2. Locus‑targeted editing: deliver dCas9 fused to USP21 catalytic domain versus inactive mutant targeted to promoters of USP21‑sensitive genes in sperm chromatin; assess embryo transcription and development (tests locus specificity and sufficiency).
3. Co‑IP / ChIP for vPRC1 components and Kdm2b on replicated paternal chromatin with and without sperm H2AK119ub1 to test recruitment mechanism (directly addresses mechanistic blindspot).

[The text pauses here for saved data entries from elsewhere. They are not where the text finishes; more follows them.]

/-- **Rung 2 contains rung 1** (`d = 4`): the Dobrushin window `6 β_W < 1` implies the star window (`tanh x ≤ x`, `30/36 < 1`). [folklore] -/
theorem su2_areaLawCentreBlind_star_of_dobrushin {β : ℝ} (h : 6 * (2 * |β|) < 1) : AreaLawCentreBlind 2 4 β := by
  refine su2_areaLawCentreBlind_star_dim4 ?_
  have h0 : 0 ≤ Real.tanh (2 * |β|) := by
    rw [Real.tanh_eq_sinh_div_cosh]
    exact div_nonneg (Real.sinh_nonneg_iff.2 (by positivity)) (Real.cosh_pos _).le
  have h1 : Real.tanh (2 * |β|) ≤ 2 * |β| := Literature.Barriers.HubbardSuperconductivity.tanh_le_self (by positivity)
  have h2 : 2 * |β| < 1 / 6 := by linarith
  nlinarith

/-- **SHARPER CELL SU(2), `d = 4`, `β_W = 23/125 = 0.184`** (the star window ends at `β_W = artanh(1/√30) = 0.18463…`): `AreaLawCentreBlind 2 4 (23/250)`,
via the quintic enclosure `tanh x ≤ x − x³/3 + 2x⁵/15` (`30 · tanh²(0.184) ≤ 0.9932 < 1`). [folklore] -/
theorem su2_areaLawCentreBlind_star_cell_sharp : AreaLawCentreBlind 2 4 (23 / 250) := by
  refine su2_areaLawCentreBlind_star_dim4 ?_
  have hx : (2 * |(23 / 250 : ℝ)|) = 23 / 125 := by rw [abs_of_pos (by norm_num)]; norm_num
  rw [hx]
  have h0 : 0 ≤ Real.tanh (23 / 125 : ℝ) := by
    rw [Real.tanh_eq_sinh_div_cosh]
    exact div_nonneg (Real.sinh_nonneg_iff.2 (by positivity)) (Real.cosh_pos _).le
  have hp : Real.tanh (23 / 125 : ℝ) ≤ 23 / 125 - (23 / 125 : ℝ) ^ 3 / 3 + 2 / 15 * (23 / 125 : ℝ) ^ 5 :=
    (Literature.ComputerArithmetic.DeDinechinLauterMullerTorres2013.tanh_quintic_bounds (by norm_num) (by norm_num)).2
  have ht2 : Real.tanh (23 / 125 : ℝ) ^ 2 ≤ (23 / 125 - (23 / 125 : ℝ) ^ 3 / 3 + 2 / 15 * (23 / 125 : ℝ) ^ 5) ^ 2 :=
    pow_le_pow_left₀ h0 hp 2
  have hnum : 30 * (23 / 125 - (23 / 125 : ℝ) ^ 3 / 3 + 2 / 15 * (23 / 125 : ℝ) ^ 5) ^ 2 < 1 := by norm_num
  linarith

/-- **CELL SU(2), `d = 3`, `β_W = 7/25 = 0.28`** (beyond the Dobrushin window `β_W < 1/4`): `AreaLawCentreBlind 2 3 (7/50)` (`12 · 0.28² = 0.9408 < 1`).
[folklore] -/
theorem su2_areaLawCentreBlind_star_cell_dim3 : AreaLawCentreBlind 2 3 (7 / 50) := by
  refine su2_areaLawCentreBlind_star_dim3 ?_
  have h1 : Real.tanh (2 * |(7 / 50 : ℝ)|) ≤ 7 / 25 := by
    rw [abs_of_pos (by norm_num)]
    exact (Literature.Barriers.HubbardSuperconductivity.tanh_le_self (by norm_num)).trans (by norm_num)
  have h0 : 0 ≤ Real.tanh (2 * |(7 / 50 : ℝ)|) := by
    rw [Real.tanh_eq_sinh_div_cosh]
    exact div_nonneg (Real.sinh_nonneg_iff.2 (by positivity)) (Real.cosh_pos _).le
  nlinarith

/-! ### Limit states in the star window -/

/-- **STRING TENSION IN THE STAR WINDOW** (`SU(2)`, `d ≥ 2`, `2(d−1)(2(d−1)−1) tanh²(2|β|) < 1`): ONE pair `(C, c)`, `c > 0`, such that every
infinite-volume limit state of every eventually-centre-blind family obeys `Literature.MathematicalPhysics.QuantumLattice.HasAreaLawWith μ χ₂ C c`, `Literature.MathematicalPhysics.QuantumLattice.HasAreaLawState`, `σ ≥ c` WHENEVER its
string tension exists, and `Literature.MathematicalPhysics.QuantumLattice.IsConfining` given existence (gen 7's `stringTension_centreBlind` on the star window).  Existence of `σ` NOT asserted.
[folklore] -/
theorem su2_stringTension_centreBlind_star [NeZero d] (hd : 2 ≤ d) {β : ℝ} (hφ : layerStarRate d β < 1) :
    ∃ C c : ℝ, 0 < c ∧ ∀ 𝓦 : PerturbationFamily d 2,
      (∀ᶠ L : ℕ in Filter.atTop, IsCentreBlind (𝓦 L)) →
        ∀ μ ∈ perturbedLimitPoints β 𝓦,
          Literature.MathematicalPhysics.QuantumLattice.HasAreaLawWith μ (fun g => Literature.MathematicalPhysics.QuantumLattice.normalisedCharacter 2 (fundamentalRep (Fin 2) g)) C c ∧
          Literature.MathematicalPhysics.QuantumLattice.HasAreaLawState μ (fun g => Literature.MathematicalPhysics.QuantumLattice.normalisedCharacter 2 (fundamentalRep (Fin 2) g)) ∧
          (∀ σ : ℝ, Literature.MathematicalPhysics.QuantumLattice.HasStringTension μ (fun g => Literature.MathematicalPhysics.QuantumLattice.normalisedCharacter 2 (fundamentalRep (Fin 2) g)) σ →
            c ≤ σ) ∧
          ((∃ σ : ℝ, Literature.MathematicalPhysics.QuantumLattice.HasStringTension μ (fun g => Literature.MathematicalPhysics.QuantumLattice.normalisedCharacter 2 (fundamentalRep (Fin 2) g)) σ) →
            Literature.MathematicalPhysics.QuantumLattice.IsConfining μ (fun g => Literature.MathematicalPhysics.QuantumLattice.normalisedCharacter 2 (fundamentalRep (Fin 2) g))) :=
  stringTension_centreBlind hd (su2_areaLawCentreBlind_star hφ)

8) Overall judgment and summary

Valentin et al. present strong, multi‑layered evidence that sperm H2AK119ub1 contributes functionally to embryogenesis in Xenopus laevis by instructing maternal remodelling of paternal chromatin; the work is persuasive, novel, and important for epigenetic inheritance literature, but the mechanistic chain has gaps (identity of maternal targeting factors, in vivo early mapping, and potential off‑target effects of USP21 treatment) that should be addressed experimentally.

Author review links

• Author Review Valentin Francois--Campion
• Author Review Florian Berger
• Author Review Mami Oikawa
• Author Review Maissa Goumeidane
• Author Review Nolwenn Mouniée
• Author Review Vanessa Chenouard
• Author Review Kseniya Petrova
• Author Review Jose G Abreu
• Author Review Cynthia Fourgeux
• Author Review Jeremie Poschmann

Key concluding sentence

Strong evidence supports functional importance of sperm H2AK119ub1 for Xenopus embryogenesis, but direct in vivo early mapping and orthogonal locus‑specific perturbations are required to convert correlation plus extract‑based causality into incontrovertible molecular mechanism.